A more comprehensive strategy is merged-tree verification. Instead of selecting a single tree, the method packs multiple draft trees under a shared root. This allows the verifier to evaluate candidates from all specialists in a single parallel pass. The flattened merged-tree input preserves ancestry through tree attention masks and depth-based position ids, enabling the verifier to process both specialized subtrees without cross-subtree attention.
Experiment
- Single-domain training validates that drafters achieve significantly higher acceptance lengths when their training distribution matches the target workload, with mathematical models excelling on reasoning tasks and conversational models on dialogue benchmarks.
- Mixed-data training demonstrates that combining domains improves cross-domain robustness, though the optimal mixture ratio depends on the decoding temperature and does not guarantee uniform generalization.
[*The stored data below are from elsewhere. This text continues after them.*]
import Summits.QuantumFields.YangMills.Theorems.BalabanUVNodesRateCarriersOfRecord13CoPH
import Literature.MathematicalPhysics.QuantumFieldTheory.Balaban1983to89.Node00.U3OfKernels
import Literature.MathematicalPhysics.QuantumFieldTheory.Balaban1983to89.Node00.Record8Inhabited

/-!
# NODE N22 (NE9) AT def-W1's KERNEL-KEYED NODE-U3 OBJECTS `Node00.U3OfKernels.objects ∕ objectsOfRecord₁₃` (W1-19, p590183):
# the N22 slot in KERNEL CURRENCY, the estimate-free (1.21) PASSAGE «windowed finite-volume bounds + existence of the limit ⇒ bounds on the
# limiting kernels», the PIN form for K3⁷ v2's `RatesHolderAt … N22At R.u3` conjunct, and a model-level inhabitant at the zero probe chart

Cell `pub-ymgap`, Track A (HUMAN RULING D-0062), WIDTH SEAT `dag-n22-w3` g2 on node n22 = NE9; `--kind proof --supports stmt-QuantumFields-20544 --as helper`
(K3⁷ `SpineGivenEndpointR13SepCoPH`), COUNT-NEUTRAL.  The piece definer node00-def-W1 g29 named free on the bus (pub-ymgap INBOX l.25938, fork (β), Q2:
«N22 here would be … NE9 of the LIMITING kernels ((1.18) surviving (1.21)) — NO producer today»).

WHAT THE N22 SLOT SAYS AT THESE OBJECTS.  For a reading whose node-U3 objects are `U3OfKernels.objects F ℰ ρ bV ℓ` (generic remainder term family
`ℰ : Node00.TermFamily1 F 𝔄` of [I] (2.13) ∕ [II] (2.13)–(2.14); probe `ρ`, basis `bV` of (1.20)'s Hessian; K-uniform letter block `ℓ`) — in particular
for the objects OF RECORD `objectsOfRecord₁₃ F N θ ℓ` (the merged term family of record) — the Stage-13 bundle `u3OfRecord₁₃ θ … k` is LEVEL-FREE
(`U3Objects₁₁.ofFixed`) and, under the displayed signs `ℓ.Signs`, `N22At` of it is `NE9 (U3OfKernels.EA F ℰ ρ bV) (Window θ.γ) ℓ.κ ℓ.moduli`
(layer B's `n22At_u3OfRecord₁₃_iff`: the fading-memory half holds by construction), i.e. by W1-19's `ne9_EA_iff` the JOINT HISTORY-LIPSCHITZ BOUNDS
`|Π_{k+1,μν}(g_0…g_k; z) − Π_{k+1,μν}(g'_0…g'_k; z)| ≤ e^{−κ|z|₁} · Σ_{i≤k} C₉ ω^{k+1−i} |g_i − g'_i|` on the LIMITING (1.21) kernels
`kernelA F ℰ ρ bV g k = polLimit F (k+1) (ℰ k (g_0,…,g_k) ·) ρ bV` for every pair of coupling sequences of the window `]0, θ.γ]^ℕ` (§1 `…_iff`, §2 `…_iff`).

THE (1.21) PASSAGE (§1, ★).  [I] p. 264: «Now we take a limit of these functions as T^{(j+1)} ↗ Z^d. This limit exists by the localized
representation (1.7)»; the bounds of [I] ((1.18) p. 263, «uniform in the lattice spacing», p. 259) are proved AT FINITE VOLUME and SURVIVE the limit.
Typed estimate-free: IF the windowed finite-volume kernels `Node00.polWindow F K (k+1) (ℰ k (g_0,…,g_k) K) ρ bV μ ν z` of def-B (`Node00/BetaOfRecord`)
obey the joint history-Lipschitz bound EVENTUALLY IN `K` (print: as soon as the `K`-th torus carries the scale-`(k+1)` step), AND def-B's NAMED existence
property `Node00.PolLimitExists` holds at both histories, THEN the limiting kernels obey the same bound (`le_of_tendsto`, `Tendsto.sub`, `Tendsto.abs`;
no rate of convergence, no estimate of Bałaban's) — `ne9Bound_kernelA_of_windowed`, `ne9_EA_of_windowed`, hence `N22At` at the objects
(`n22At_u3OfRecord₁₃_objects_of_windowed`) and at the objects of record (`n22At_u3OfRecord₁₃_objectsOfRecord₁₃_of_windowed`).

THE PIN FORM (§2, ★★).  K3⁷ v2 (plan g79, skeleton 145a664ea9c38a7b) asks `RatesHolderAt D R β`'s conjunct `N22At R.u3` at the bundle of record
`R := rateCarriersOfRecord₁₃CoPH 𝔯 F θ hP g₀ os (ksel …)` of a residual Stage-13 rate reading `𝔯`; under the pin `(𝔯.lit F θ hP g₀ os).u3 =
objectsOfRecord₁₃ F N θ.toStage13Params ℓ` (the `hpin` shape of seat dag-n18-w2's `…N18U3GuardsAtKernels`, whose N18-SENSITIVE guard lives at the same
objects, and of seat dag-n27-w1's (D4) producer `…N27ReadOutAtU3OfKernels`) the N22 conjunct holds AT EVERY RUN LENGTH from `ℓ.Signs` + the two displayed
inputs of the passage at the merged term family of record (`n22At_rateCarriers_of_kernels_pin`), or from `NE9` of the kernel functional of record outright
(`n22At_rateCarriers_of_kernels_pin_of_ne9`) — so ANY later producer of kernel-currency NE9 plugs in by name.

A6 (director-ym №189).  The two hypotheses of the passage are JOINTLY INHABITED AT MODEL LEVEL: at the ZERO PROBE CHART `ρ = 0` every windowed kernel
vanishes (`Node00.Record8Inhabited.polWindow_zeroChart`, seat dag-n23-b), so `PolLimitExists` holds (`polLimitExists_zeroChart`) and the windowed bounds hold
with any moduli of the displayed signs; whence `n22At_u3OfRecord₁₃_objects_zeroChart` for EVERY term family — an honest DEGENERATE witness (the zero chart
is the cheap Stage-8 inhabitant's, not print's `su(N) ↪ M_N(ℂ)` chart); the record's chart `θ.ρ8` is NOT claimed to meet the hypotheses, so §2 is LOCATED
(hypothesis form) at the record.

CONSUMES BY NAME (nothing re-declared): W1-19 `Node00.U3OfKernels.{kernelA, EA, objects, objectsOfRecord₁₃, ne9_EA_iff, kernelA_eq, histPrefix}`;
def-B `Node00.{polWindow, polLimit, PolLimitExists, tendsto_polLimit}`; layer B `YMDAG.UVSplit.{u3OfRecord₁₃, n22At_u3OfRecord₁₃_iff,
rateCarriersOfRecord₁₃CoPH}`; dag-n23-b `Node00.Record8Inhabited.polWindow_zeroChart`; RR-1 `Node00.U3Letters₁₁.{moduli, Signs}`.

HONEST FRAMING (binding).  Kernel bookkeeping + ONE `Filter.Tendsto` passage; THEOREMS ONLY (0 def, 0 sorry, standard axioms).  The windowed
history-Lipschitz bounds (= NE9 AT FINITE VOLUME — a cell NEW ESTIMATE, NOT PRINTED for d = 4: print gives C^∞ «(or analytic)» dependence on the LAST
coupling only, [I] p. 263, and that the earlier dependence exists, pp. 256, 298) and the existence of the (1.21) limit ([I] p. 264, a theorem of [I]∕[II])
STAY DISPLAYED HYPOTHESES; nothing of Bałaban's is asserted; the kernel objects speak of the INFINITE-VOLUME family of [I] p. 264 (W1-19's and n27-w1's
HONEST LIMIT, repeated); N22 is NOT discharged; K3⁷ is OPEN and NOT claimed; no count claim (the chair's single count line is the only count); one finite
𝕋⁴ programme at fixed ε — R4 closes the CONDITIONAL rung `BalabanLadder.UV` only; NOTHING about the continuum limit, ℝ⁴, infinite volume, OS axioms, a
mass gap or the Clay problem is proved or claimed by any of this.  No decl below carries a cite tag (Summit side).
-/

noncomputable section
- Inference-time composition strategies, specifically confidence-based routing and merged-tree verification, substantially outperform weight-space averaging, proving that keeping specialized models separate and combining them at runtime is more effective than merging parameters.
- Analysis of confidence, entropy, and speculative depth reveals that confidence is the superior signal for routing between specialists, while deeper speculative steps increasingly favor task-matched experts over broad-coverage models.
- The overall conclusion establishes that proposal quality in speculative decoding is a function of both architecture and training distribution, necessitating task-aware drafting and dynamic composition rather than static, averaged checkpoints.